## TASK
In the data below, find the line containing "definite sign of", then set down that line and every later line up to and including the line containing "(the homochiral class).", exactly.

## INPUT FOR THIS TASK
import Literature.Analysis.FluidPDE.FluidComputer.HelicalDecomposition
import Literature.Analysis.FluidPDE.FluidComputer.ClassicalLatticeSpectra
import HarnessLib

/-!
# Purely helical modes are Beltrami modes; self-curl (Beltrami) fields — e.g. the ABC datum — are homochiral

Analysis/FluidPDE (FluidComputer vocabulary) proof file (theorems only; no definitions, no named facts),
a companion of `HelicalDecomposition.lean` (`helicalPart s û`, the Waleffe / Lei–Lin–Zhou helical
components `û±`). HONEST FRAMING as there: statements about real incompressible coefficient fields on
`ℤ³`; nothing about the Navier–Stokes PDE.

## What is printed

Biferale–Titi 2013, §2 [held: arXiv:1303.1215 p. 4]: the helical components are the projections on
"the eigenvectors of the curl operator `ik × h±(k) = ±k h±(k)`", each "bringing a definite sign of
helicity"; "if the initial velocity configuration is chosen with only positive helicity components,
i.e. `v⁻(·, t=0) = 0`…" (the homochiral class). A field with `û⁻ ≡ 0` has `ik × û = |k| û` mode by
mode, i.e. on a single shell `|k| = λ` it is a BELTRAMI field `∇ × u = λu`; the ABC flows
(`∇ × u = u`, Frisch 1995 (9.4); tree `ABCHat.curl_abc_coeff`) are the classical examples — the
"maximal helicity" states `|H(k)| = 2|k|E(k)` of `EnergyParseval.abs_modalHelicity_le`
(tree: `ABCHat.modalHelicity_abc`).

## What is here

* `helicalPart_coeff_eq_zero_iff_curl_eq` — for `k ≠ 0` and `s·s = 1`: **the mode `û(k)` has no
  `(−s)`-component iff it is a Beltrami mode of sign `s`, `ik × û(k) = s|k| û(k)`**;
* `helicalPart_neg_one_coeff_eq_zero_of_curl_eq_self` — a SELF-CURL coefficient field
  (`curl V = V` coefficientwise, the hypothesis of `BeltramiDecay`) is homochiral: `V̂₋ ≡ 0`
  (such a field lives on the unit shell, where `|k| = 1`);
* `ABCHat.helicalPart_neg_one_abc`, `ABCHat.helicalPart_one_abc` — **the ABC datum is purely
  positively helical**: `(abc)₋ = 0`, `(abc)₊ = abc`.

For nsreg-p1's S20 «ChiralWindowDoor» Day-1 catalogue (K-a: which explicit flows are homochiral?):
in the periodic Galerkin frame the homochiral steady/decaying examples are exactly the single-shell
Beltrami fields (`BeltramiDecay.beltramiDecay_isGalerkinSolution`: `e^{−νt}V` solves every
truncation), of which ABC is the named instance. WHAT THIS IS NOT: no statement about true
Navier–Stokes dynamics preserving homochirality (it does not: heterochiral triads,
`HelicalTriadInstability`).

## References

* L. Biferale, E. S. Titi, J. Stat. Phys. 151 (2013) 1089–1098 = arXiv:1303.1215, §2.
  [`BiferaleTiti2013`]
* Z. Lei, F.-H. Lin, Y. Zhou, Arch. Ration. Mech. Anal. 218 (2015) 1417–1430 = arXiv:1505.00142,
  §2 Prop. 2.1 (and the Beltrami example of §1, p. 4). [`LeiLinZhou2015`]
* U. Frisch, *Turbulence*, CUP 1995, (9.4) (ABC flows). [`Frisch1995Turbulence`]
-/

noncomputable section

namespace Literature.Analysis.FluidPDE.FluidComputer

open Complex ComplexConjugate Finset
open scoped BigOperators

namespace ShellTransfer

variable (U : FourierVelocity)

/-- `|k| · |k| = |k|²`. [folklore] -/
private theorem sqrt_knormSq_mul_self' (k : Fin 3 → ℤ) :
    Real.sqrt (knormSq k) * Real.sqrt (knormSq k) = knormSq k :=
  Real.mul_self_sqrt (knormSq_nonneg k)

/-- `k ≠ 0 ⇒ |k| ≠ 0`. [folklore] -/
private theorem sqrt_knormSq_ne_zero' {k : Fin 3 → ℤ} (hk : k ≠ 0) : Real.sqrt (knormSq k) ≠ 0 := by
  intro h
  have h2 : knormSq k = 0 := by rw [← sqrt_knormSq_mul_self', h, mul_zero]
  exact hk ((knormSq_eq_zero_iff k).mp h2)

/-- **A mode is purely `s`-helical iff it is a Beltrami mode of sign `s`**: for `k ≠ 0` and
`s·s = 1`, `û_{−s}(k) = 0 ↔ ik × û(k) = s|k| û(k)` (the helical vectors are "the eigenvectors of the
curl operator `ik × h± = ±k h±`"). [cite: BiferaleTiti2013, §2 first display (arXiv:1303.1215 p. 4)]
[cite: LeiLinZhou2015, Prop. 2.1 (arXiv:1505.00142 p. 5)] -/
theorem helicalPart_coeff_eq_zero_iff_curl_eq {s : ℝ} (hs : s * s = 1) {k : Fin 3 → ℤ} (hk : k ≠ 0) :
    (∀ j, (helicalPart (-s) U).coeff k j = 0) ↔
      ∀ j, (curl U).coeff k j = ((s * Real.sqrt (knormSq k) : ℝ) : ℂ) * U.coeff k j := by
  have hr : Real.sqrt (knormSq k) ≠ 0 := sqrt_knormSq_ne_zero' hk
  have hrC : ((Real.sqrt (knormSq k) : ℝ) : ℂ) ≠ 0 := by exact_mod_cast hr
  have hsC : ((s : ℝ) : ℂ) * ((s : ℝ) : ℂ) = 1 := by exact_mod_cast hs
  constructor
  · intro h j
    -- `û = û_s + û_{-s} = û_s`, and `ik × û = ik × û_s + ik × û_{-s} = s|k| û_s`
    have hU : U.coeff k j = (helicalPart s U).coeff k j := by
      rw [← helicalPart_add_coeff' U s k j, h j, add_zero]
    have hss : (-s) * (-s) = 1 := by rw [neg_mul_neg]; exact hs
    have hcurl : (curl U).coeff k j =
        (curl (helicalPart s U)).coeff k j + (curl (helicalPart (-s) U)).coeff k j := by
      rw [curl_coeff, curl_coeff, curl_coeff]
      have e : U.coeff k = fun i => (helicalPart s U).coeff k i + (helicalPart (-s) U).coeff k i :=
        funext fun i => (helicalPart_add_coeff' U s k i).symm
      rw [e, kcross_add]
      ring
    rw [hcurl, curl_helicalPart_coeff U hs, curl_helicalPart_coeff U hss, h j, mul_zero, add_zero,
      ← hU]
  · intro h j
    rw [helicalPart_coeff, ← curl_coeff, h j]
    push_cast
    field_simp
    linear_combination (-(U.coeff k j)) * hsC

/-- **Self-curl fields are homochiral**: if `curl V = V` coefficientwise (the Beltrami hypothesis of
`BeltramiDecay`; such a field is carried by the unit shell `|k| = 1`, since `|ik × v̂| = |k||v̂|`),
then its negative helical component vanishes identically, `V̂₋ ≡ 0`.
[cite: BiferaleTiti2013, §2 (homochiral data `v⁻ = 0`) (arXiv:1303.1215 p. 4)] -/
theorem helicalPart_neg_one_coeff_eq_zero_of_curl_eq_self {V : FourierVelocity}
    (hV : ∀ k j, (curl V).coeff k j = V.coeff k j) (k : Fin 3 → ℤ) (j : Fin 3) :
    (helicalPart (-1) V).coeff k j = 0 := by
  by_cases hk0 : V.coeff k = 0
  · -- a silent mode: both `v̂(k)` and `ik × v̂(k)` vanish
    have h1 : V.coeff k j = 0 := by rw [hk0]; rfl
    rw [helicalPart_coeff, ← curl_coeff, hV k j, h1, mul_zero, add_zero, mul_zero]
  · -- an active mode lies on the unit shell: `|k|² Σ|v̂|² = Σ|ik × v̂|² = Σ|v̂|²`
    have hE : modalEnergy (curl V) k = modalEnergy V k := by
      unfold modalEnergy
      simp_rw [hV k]
    rw [modalEnergy_curl] at hE
    have hEpos : 0 < modalEnergy V k := by
      unfold modalEnergy
      refine mul_pos (by norm_num) ?_
      obtain ⟨i, hi⟩ : ∃ i, V.coeff k i ≠ 0 := by
        by_contra hall
        exact hk0 (funext fun i => not_not.mp (not_exists.mp hall i))
      exact Finset.sum_pos' (fun _ _ => Complex.normSq_nonneg _)
        ⟨i, Finset.mem_univ _, Complex.normSq_pos.2 hi⟩
    have hq : knormSq k = 1 := by
      have : (knormSq k - 1) * modalEnergy V k = 0 := by linarith
      rcases mul_eq_zero.mp this with h | h
      · linarith
      · exact absurd h hEpos.ne'
    rw [helicalPart_coeff, ← curl_coeff, hV k j, hq, Real.sqrt_one]
    push_cast
    ring

namespace ABCHat

open ABCFlow

variable (p : Coeffs)

/-- **The ABC datum is purely positively helical**: `(abc)₋ = 0` coefficientwise (it is a self-curl
field, `curl_abc_coeff`; the "maximal helicity" state `H(k) = 2E(k)` of `modalHelicity_abc`).
[cite: BiferaleTiti2013, §2 (homochiral data) (arXiv:1303.1215 p. 4)] -/
theorem helicalPart_neg_one_abc (k : Fin 3 → ℤ) (j : Fin 3) :
    (helicalPart (-1) (abc p)).coeff k j = 0 :=
  helicalPart_neg_one_coeff_eq_zero_of_curl_eq_self (curl_abc_coeff p) k j

/-- Hence `(abc)₊ = abc` coefficientwise. [cite: BiferaleTiti2013, §2 (arXiv:1303.1215 p. 4)] -/
theorem helicalPart_one_abc (k : Fin 3 → ℤ) (j : Fin 3) :
    (helicalPart 1 (abc p)).coeff k j = (abc p).coeff k j := by
  rw [← helicalPart_add_coeff (abc p) k j, helicalPart_neg_one_abc, add_zero]

end ABCHat

end ShellTransfer

end Literature.Analysis.FluidPDE.FluidComputer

## RESPONSE
"the eigenvectors of the curl operator `ik × h±(k) = ±k h±(k)`", each "bringing a definite sign of
helicity"; "if the initial velocity configuration is chosen with only positive helicity components,
i.e. `v⁻(·, t=0) = 0`…" (the homochiral class). A field with `û⁻ ≡ 0` has `ik × û = |k| û` mode by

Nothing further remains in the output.